But then the article says Sanders does oppose open borders, he just supports slightly less-closed borders than most politicians. And its discussion of how his immigration proposals will help lower-income people focuses entirely on the ~12 million undocumented immigrants already present in the US, ignoring completely how his active opposition to looser immigration controls actively harms billions of lower-income people around the world.

To the extent that the article critiques the claim that looser immigration controls will empower low-income people outside the US, it predicates this on the outlandish assumption that the only reason people would ever want to migrate to the US is because free trade ruined their countries’ economies.

John Lee’s post on Ryan Cooper’s critique of open borders in The Week

John Lee posted a link to Why a massive wave of immigration is not a magic fix for the economy by Ryan Cooper in The Week, which cited nativist backlash as a reason to be skeptical of open borders. John excerpted and commented on it thus:

“What air-dropping a billion random foreigners into the country would do, of course, is create the mother of all nativist backlashes.”

You know what else creates the mother of all bigoted backlashes? Freeing slaves, giving women equal rights, letting black people move into white neighbourhoods…

The most liked comment was by Charles W. Johnson:

Who in the world suggests “air-dropping a billion random foreigners into the country”? I advocate removing all barriers to individual migration. But of course, migrants don’t move *randomly*; they move with a purpose of their own and generally respond to economic incentives at least as well as anybody else does in dispersing towards or converging on available economic opportunities. I suppose if you just dumped a huge pile of random university graduates from around the U.S. on Silicon Valley, that wouldn’t do much to keep the tech industry running from day to day; but fortunately that’s not how mobile labor markets work in a rational society.

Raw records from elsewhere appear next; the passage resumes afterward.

import Literature.Geometry.Kaehler.ComplexTorusPolarizationSubtoriSumInequality
import Literature.Geometry.Kaehler.ComplexTorusIsogenies
import HarnessLib

/-!
# Debarre 1996, Corollaire 4 for `r` abelian subvarieties: `(Y₁ ⋯ Y_r) · h⁰(X, L) ≤ ∏ h⁰(Y_k, L|Y_k)`,
# `Y₁ ⋯ Y_r = deg(μ : ∏ Y_k → X)`

Layer `Literature/Geometry/Kaehler`, namespace `Literature.Geometry.Kaehler.ComplexTorus`; lane `lit-hodgefound`
(Track 2 foundations library), seat p16, generation 15, row g15-#1 FILE 3 (rider of
`ComplexTorusPolarizationSubtoriSumInequality`). THEOREMS ONLY: no definition, no named fact, net debt `0`.

## Source, VERBATIM

O. Debarre, *Polarisations sur les variétés abéliennes produits*, C. R. Acad. Sci. Paris Sér. I **323** (1996)
631–635 [Debarre1996PolarisationsProduits], p. 634: «Si `X₁` et `X₂` sont des sous-variétés abéliennes d'une variété
abélienne `X`, on définit `X₁·X₂` comme le degré de l'application `X₁ × X₂ → X` qui à `(x₁, x₂)` associe `x₁ − x₂`.
[…] **Corollaire 4.** Soient `X` une variété abélienne, et `X₁` et `X₂` des sous-variétés abéliennes de `X`. Si `L`
est un fibré en droites ample sur `X`, on a `(X₁·X₂) h⁰(X, L) ≤ h⁰(X₁, L|X₁) h⁰(X₂, L|X₂)`. On peut supposer
`d = X₁·X₂` non nul, de sorte que l'application `π : X₁ × X₂ → X` est une isogénie de degré `d`. Le théorème donne
`h⁰(X₁ × X₂, π*L) ≤ h⁰(X₁, L|X₁) h⁰(X₂, L|X₂)`. Ceci montre le corollaire puisque `h⁰(X₁ × X₂, π*L) = d h⁰(X, L)`.»

## What this rider adds — the same deduction for `r` abelian subvarieties (the note prints `r = 2`)

For complex lattice subspaces `V_k` (`k : κ` finite) with `Λ ⊗ ℝ = ⊕_k V_k` (`DirectSum.IsInternal V`: abelian
subvarieties `Y_{V_k}` whose addition map `μ : ∏_k Y_{V_k} → X` — p10's `mapMatrix … (sumMatrix V)` with analytic
representation `sumRep` — is an isogeny, `isIsogeny_sum_of_isInternal`), the degree identity
**«`h⁰(∏ Y_k, μ*L) = d h⁰(X, L)`», `d = deg μ = #ker μ`, squared**: `polarizationDegree (∏ Y_k, μ^*η) =
(#ker μ)² · polarizationDegree (X, η)` (**`polarizationDegree_pullbackForm_sumRep`**, via Lange Prop. 1.1.13:
`deg μ = |det P□|` for the square reindexing `P□` of the rational representation `P = sumMatrix V`, the tree's
`natCard_ker_mapMatrixHom_eq_natAbs_det_submatrix`), and with FILE 2's `debarre1996_theoreme_3_sum`:
**`debarre1996_corollaire_4_sum`**: `(#ker μ)² · polarizationDegree (X, η) ≤ ∏_k polarizationDegree (Y_k, η|Y_k)`, equality
iff the `Y_{V_k}` are pairwise `η`-orthogonal, and VERBATIM for `h⁰`: **`debarre1996_corollaire_4_sum_h0`**
(`#ker μ · h⁰(X, L) ≤ ∏_k h⁰(Y_k, L|Y_k)`). The case `r = 2` (`X₁·X₂ = #(X₁ ∩ X₂)`, carrier `prodPeriod`) is
`ComplexTorusPolarizationAdditionDegree` / `…ProductInequalityH0` (row g14-#3), not restated.
-- TODO(general form): the trivial case «`d = X₁·X₂` nul» (sub-varieties NOT spanning, or with positive-dimensional
-- intersection: `μ` not an isogeny, degree `0` by Debarre's convention) is not given a statement.

## References

* [Debarre1996PolarisationsProduits] O. Debarre, C. R. Acad. Sci. Paris Sér. I **323** (1996) 631–635, § 2 Corollaire 4
  and its proof (author's PDF `debarre-pub/33.pdf` pp. 3–4).
* [Lange2023AbelianVarietiesComplex] H. Lange, *Abelian Varieties over the Complex Numbers*, Springer 2023, §1.1.2
  Prop. 1.1.13 (`deg ρ(A) = |det A|`), §2.4.4 Thm. 2.4.25 (the addition map of a direct-sum family), §1.5.3 Thm. 1.5.9.
-/

noncomputable section

open Module Function Complex Matrix Finset

namespace Literature.Geometry.Kaehler

namespace ComplexTorus

section Degree

variable {ι : Type*} [Fintype ι] [DecidableEq ι] {E : Type*} [NormedAddCommGroup E] [NormedSpace ℂ E]
  (Φ : (ι → ℝ) ≃L[ℝ] E) {κ : Type*} [Fintype κ] [DecidableEq κ] (V : κ → Submodule ℝ (ι → ℝ))
  {η : E [⋀^Fin 2]→L[ℝ] ℝ}

/-- **The Gram matrix of `μ^*η` on `⊕_k Λ_k` is `ᵗP G P`**, `P = sumMatrix V` the rational representation of the
addition map `μ`. [cite: Debarre1996PolarisationsProduits, proof of Corollaire 4 («`h⁰(X₁ × X₂, π*L)`»)]
[cite: Lange2023AbelianVarietiesComplex, §1.4.2 Prop. 1.4.6 (d) and §2.4.4 Thm. 2.4.25] -/
theorem latticeGram_pullbackForm_sumRep (hV : ∀ k, IsLatticeSubspace (V k)) (hVc : ∀ k, IsComplexSubspace Φ (V k))
    (η : E [⋀^Fin 2]→L[ℝ] ℝ) :
    latticeGram (sigmaPiPeriod fun k ↦ subtorusPeriod Φ (V k) (hV k) (hVc k)) (pullbackForm (sumRep Φ V) η) =
      ((sumMatrix V).map (Int.cast : ℤ → ℝ))ᵀ * latticeGram Φ η * (sumMatrix V).map (Int.cast : ℤ → ℝ) :=
  latticeGram_pullbackForm_of_real Φ _ (sumRep Φ V) (sumRep_sigmaPiPeriod Φ hV hVc) η

omit [Fintype ι] [DecidableEq ι] [Fintype κ] [DecidableEq κ] in
/-- An integer matrix and its real form have the same determinant. [folklore] -/
private theorem det_map_intCast' {m : Type*} [Fintype m] [DecidableEq m] (B : Matrix m m ℤ) :
    (B.map (Int.cast : ℤ → ℝ)).det = (B.det : ℝ) := by
  rw [show B.map (Int.cast : ℤ → ℝ) = (Int.castRingHom ℝ).mapMatrix B from rfl, ← RingHom.map_det, eq_intCast]

/-- **`det E' = det(P□)² · det E`** for the Gram matrix `E' = ᵗP E P` of `μ^*η` on `⊕_k Λ_k` and the square reindexing
`P□ = P.submatrix σ id` of `P = sumMatrix V` along any bijection `σ : (Σ_k Fin rk Λ_k) ≃ ι`.
[cite: Lange2023AbelianVarietiesComplex, §1.1.2 Prop. 1.1.13 (proof of (c)), p. 22] [cite: Debarre1996PolarisationsProduits, proof of Corollaire 4] -/
theorem det_latticeGram_pullbackForm_sumRep (hV : ∀ k, IsLatticeSubspace (V k))
    (hVc : ∀ k, IsComplexSubspace Φ (V k)) (σ : (Σ k, Fin (subRank (V k))) ≃ ι) :
    (latticeGram (sigmaPiPeriod fun k ↦ subtorusPeriod Φ (V k) (hV k) (hVc k)) (pullbackForm (sumRep Φ V) η)).det =
      (((sumMatrix V).submatrix σ id).det : ℝ) ^ 2 * (latticeGram Φ η).det := by
  set P := (sumMatrix V).map (Int.cast : ℤ → ℝ) with hP
  set G := latticeGram Φ η with hG
  have hB : ((sumMatrix V).submatrix σ id).map (Int.cast : ℤ → ℝ) = P.submatrix σ id := by
    rw [hP, submatrix_map]
  have h : (P.submatrix σ id)ᵀ * G.submatrix σ σ * P.submatrix σ id = Pᵀ * G * P := by
    rw [transpose_submatrix, submatrix_mul_equiv, submatrix_mul_equiv, submatrix_id_id]
  rw [latticeGram_pullbackForm_sumRep Φ V hV hVc, ← hP, ← hG, ← h, det_mul, det_mul, det_transpose,
    det_submatrix_equiv_self, ← hB, det_map_intCast']
  ring

omit [DecidableEq ι] in
/-- **`Σ_k rk Λ_k = rk Λ`** for an internal direct sum `Λ ⊗ ℝ = ⊕_k V_k` of lattice subspaces («`dim Y + dim Z = dim X`»
for `r` summands): the lattice index `Σ_k Fin (rk Λ_k)` of `∏_k Y_{V_k}` has the cardinality of `ι`.
[cite: Lange2023AbelianVarietiesComplex, §2.4.4 Cor. 2.4.24 and Thm. 2.4.25, p. 123] -/
theorem card_sigma_fin_subRank_eq (hV : ∀ k, IsLatticeSubspace (V k)) (h : DirectSum.IsInternal V) :
    Fintype.card (Σ k, Fin (subRank (V k))) = Fintype.card ι := by
  let b : ∀ k, Basis (Fin (subRank (V k))) ℝ (V k) := fun k ↦
    Module.finBasisOfFinrankEq ℝ (V k) (finrank_eq_subRank (hV k))
  have hcard := Module.finrank_eq_card_basis (h.collectedBasis b)
  rw [Module.finrank_fintype_fun_eq_card] at hcard
  exact hcard.symm

/-- **«`h⁰(X₁ × X₂, π*L) = d h⁰(X, L)`», for `r` abelian subvarieties, squared: `polarizationDegree (∏ Y_k, μ^*η) =
(#ker μ)² · polarizationDegree (X, η)`** for `Λ ⊗ ℝ = ⊕_k V_k`, `μ` the addition isogeny `∏_k Y_{V_k} → X`.
[cite: Debarre1996PolarisationsProduits, proof of Corollaire 4] [cite: Lange2023AbelianVarietiesComplex, §1.1.2 Prop. 1.1.13 and §2.4.4 Thm. 2.4.25] -/
theorem polarizationDegree_pullbackForm_sumRep (hV : ∀ k, IsLatticeSubspace (V k))
    (hVc : ∀ k, IsComplexSubspace Φ (V k)) (h : DirectSum.IsInternal V) :
    polarizationDegree (sigmaPiPeriod fun k ↦ subtorusPeriod Φ (V k) (hV k) (hVc k)) (pullbackForm (sumRep Φ V) η) =
      (Nat.card (mapMatrixHom (sigmaPiPeriod fun k ↦ subtorusPeriod Φ (V k) (hV k) (hVc k)) Φ (sumMatrix V)).ker : ℝ) ^ 2 *
        polarizationDegree Φ η := by
  obtain ⟨σ⟩ : Nonempty ((Σ k, Fin (subRank (V k))) ≃ ι) := Fintype.card_eq.1 (card_sigma_fin_subRank_eq V hV h)
  rw [polarizationDegree_eq_det, polarizationDegree_eq_det, det_latticeGram_pullbackForm_sumRep Φ V hV hVc σ,
    natCard_ker_mapMatrixHom_eq_natAbs_det_submatrix _ Φ (sumMatrix V) σ, Nat.cast_natAbs, Int.cast_abs, sq_abs]

variable {Φ V}

/-- **Debarre 1996, Corollaire 4 for `r` abelian subvarieties, squared: `(Y₁ ⋯ Y_r)² · polarizationDegree (X, η) ≤
∏_k polarizationDegree (Y_k, η|Y_k)`**, `Y₁ ⋯ Y_r = deg μ = #ker μ` the degree of the addition isogeny (for
`Λ ⊗ ℝ = ⊕_k V_k`) — «`(X₁·X₂) h⁰(X, L) ≤ h⁰(X₁, L|X₁) h⁰(X₂, L|X₂)`» for `r` sub-varieties, from FILE 2's Théorème 3 along
`μ` and the degree identity. [cite: Debarre1996PolarisationsProduits, Corollaire 4] [cite: HornJohnson2013, §7.8 (7.8.7)] -/
theorem debarre1996_corollaire_4_sum (hη : IsRiemannForm Φ η) (hV : ∀ k, IsLatticeSubspace (V k))
    (hVc : ∀ k, IsComplexSubspace Φ (V k)) (h : DirectSum.IsInternal V) :
    (Nat.card (mapMatrixHom (sigmaPiPeriod fun k ↦ subtorusPeriod Φ (V k) (hV k) (hVc k)) Φ (sumMatrix V)).ker : ℝ) ^ 2 *
        polarizationDegree Φ η ≤
      ∏ k, polarizationDegree (subtorusPeriod Φ (V k) (hV k) (hVc k)) (pullbackForm (cxSpan Φ (V k)).subtypeL η) := by
  rw [← polarizationDegree_pullbackForm_sumRep Φ V hV hVc h]
  exact debarre1996_theoreme_3_sum hη hV hVc h.submodule_iSupIndep

/-- **Corollaire 4 for `r` sub-varieties, the equality case**: iff the `Y_{V_k}` are pairwise `η`-orthogonal.
[cite: Debarre1996PolarisationsProduits, Théorème 3 and Corollaire 4] -/
theorem debarre1996_corollaire_4_sum_eq_iff (hη : IsRiemannForm Φ η) (hV : ∀ k, IsLatticeSubspace (V k))
    (hVc : ∀ k, IsComplexSubspace Φ (V k)) (h : DirectSum.IsInternal V) :
    (Nat.card (mapMatrixHom (sigmaPiPeriod fun k ↦ subtorusPeriod Φ (V k) (hV k) (hVc k)) Φ (sumMatrix V)).ker : ℝ) ^ 2 *
        polarizationDegree Φ η =
      ∏ k, polarizationDegree (subtorusPeriod Φ (V k) (hV k) (hVc k)) (pullbackForm (cxSpan Φ (V k)).subtypeL η) ↔
      ∀ k l, k ≠ l → ∀ v ∈ V k, ∀ w ∈ V l, η ![Φ v, Φ w] = 0 := by
  rw [← polarizationDegree_pullbackForm_sumRep Φ V hV hVc h]
  exact debarre1996_theoreme_3_sum_eq_iff hη hV hVc h.submodule_iSupIndep

omit [Fintype ι] [DecidableEq ι] [Fintype κ] [DecidableEq κ] in
/-- `a² ≤ b²` in `ℝ` for naturals gives `a ≤ b`. [folklore] -/
private theorem natCast_le_of_sq_le₅ {a b : ℕ} (h : (a : ℝ) ^ 2 ≤ (b : ℝ) ^ 2) : a ≤ b := by
  have := (pow_le_pow_iff_left₀ (Nat.cast_nonneg a) (Nat.cast_nonneg b) two_ne_zero).1 h
  exact_mod_cast this

omit [Fintype ι] [DecidableEq ι] [Fintype κ] [DecidableEq κ] in
/-- `a² = b²` in `ℝ` for naturals iff `a = b`. [folklore] -/
private theorem natCast_sq_eq_sq_iff₅ {a b : ℕ} : (a : ℝ) ^ 2 = (b : ℝ) ^ 2 ↔ a = b := by
  rw [pow_left_inj₀ (Nat.cast_nonneg a) (Nat.cast_nonneg b) two_ne_zero, Nat.cast_inj]

/-- **Debarre 1996, Corollaire 4, VERBATIM for `h⁰` and `r` abelian subvarieties: «`(X₁·X₂) h⁰(X, L) ≤
h⁰(X₁, L|X₁) h⁰(X₂, L|X₂)`» with `X₁ ⋯ X_r := deg(μ : ∏ X_k → X) = #ker μ`** for `L = L(H, χ)` and
`L|Y_{V_k} = L(H|Y_{V_k}, χ_k)` (any semicharacters), `Λ ⊗ ℝ = ⊕_k V_k`.
[cite: Debarre1996PolarisationsProduits, Corollaire 4] [cite: Lange2023AbelianVarietiesComplex, §1.5.3 Thm. 1.5.9] -/
theorem debarre1996_corollaire_4_sum_h0 (hη : IsRiemannForm Φ η) (hV : ∀ k, IsLatticeSubspace (V k))
    (hVc : ∀ k, IsComplexSubspace Φ (V k)) (h : DirectSum.IsInternal V) {χ : (ι → ℤ) → ℂ}
    (hχ : IsSemicharacter Φ η χ) {χk : ∀ k, (Fin (subRank (V k)) → ℤ) → ℂ}
    (hχk : ∀ k, IsSemicharacter (subtorusPeriod Φ (V k) (hV k) (hVc k)) (pullbackForm (cxSpan Φ (V k)).subtypeL η) (χk k)) :
    Nat.card (mapMatrixHom (sigmaPiPeriod fun k ↦ subtorusPeriod Φ (V k) (hV k) (hVc k)) Φ (sumMatrix V)).ker *
        (lineBundleAH hη.isNSForm hχ).h0 ≤
      ∏ k, (lineBundleAH (isRiemannForm_restrict Φ hη (hV k) (hVc k)).isNSForm (hχk k)).h0 := by
  apply natCast_le_of_sq_le₅
  push_cast
  rw [mul_pow, ← prod_pow, hη.sq_h0_lineBundleAH_eq_polarizationDegree hχ,
    prod_congr rfl fun k _ ↦ (isRiemannForm_restrict Φ hη (hV k) (hVc k)).sq_h0_lineBundleAH_eq_polarizationDegree (hχk k)]
  exact debarre1996_corollaire_4_sum hη hV hVc h

/-- **Corollaire 4 for `h⁰` and `r` sub-varieties, the equality case**: `(Y₁ ⋯ Y_r) h⁰(X, L) = ∏ h⁰(Y_k, L|Y_k)` iff the
`Y_{V_k}` are pairwise `Im H`-orthogonal. [cite: Debarre1996PolarisationsProduits, Théorème 3 and Corollaire 4] -/
theorem debarre1996_corollaire_4_sum_h0_eq_iff (hη : IsRiemannForm Φ η) (hV : ∀ k, IsLatticeSubspace (V k))
    (hVc : ∀ k, IsComplexSubspace Φ (V k)) (h : DirectSum.IsInternal V) {χ : (ι → ℤ) → ℂ}
    (hχ : IsSemicharacter Φ η χ) {χk : ∀ k, (Fin (subRank (V k)) → ℤ) → ℂ}
    (hχk : ∀ k, IsSemicharacter (subtorusPeriod Φ (V k) (hV k) (hVc k)) (pullbackForm (cxSpan Φ (V k)).subtypeL η) (χk k)) :
    Nat.card (mapMatrixHom (sigmaPiPeriod fun k ↦ subtorusPeriod Φ (V k) (hV k) (hVc k)) Φ (sumMatrix V)).ker *
        (lineBundleAH hη.isNSForm hχ).h0 =
      ∏ k, (lineBundleAH (isRiemannForm_restrict Φ hη (hV k) (hVc k)).isNSForm (hχk k)).h0 ↔
      ∀ k l, k ≠ l → ∀ v ∈ V k, ∀ w ∈ V l, η ![Φ v, Φ w] = 0 := by
  rw [← debarre1996_corollaire_4_sum_eq_iff hη hV hVc h, ← natCast_sq_eq_sq_iff₅]
  push_cast
  rw [mul_pow, ← prod_pow, hη.sq_h0_lineBundleAH_eq_polarizationDegree hχ,
    prod_congr rfl fun k _ ↦ (isRiemannForm_restrict Φ hη (hV k) (hVc k)).sq_h0_lineBundleAH_eq_polarizationDegree (hχk k)]

end Degree

end ComplexTorus

end Literature.Geometry.Kaehler

end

However, there was some pushback from others. Jameson Graber:

As much as I would like to just trash this article because of its conclusion, I think the author makes a fair point about the nation state: it really is the most reliable institution develop thus far for allowing large markets to exist. In Hayekian terms, I think this is a major victory in cultural evolution. Whereas ancient people were loyal mainly to their own tribe, modern people are capable of holding onto rather abstract notions of “nation,” and this allows for an amazing level of trust among large numbers of people who would be otherwise totally unrelated. However, moving beyond this to simply eliminating the nation state altogether is, I think, a utopian ideal. Perhaps one day (a long time from now) we might have some sort of global federation uniting all the peoples of the world….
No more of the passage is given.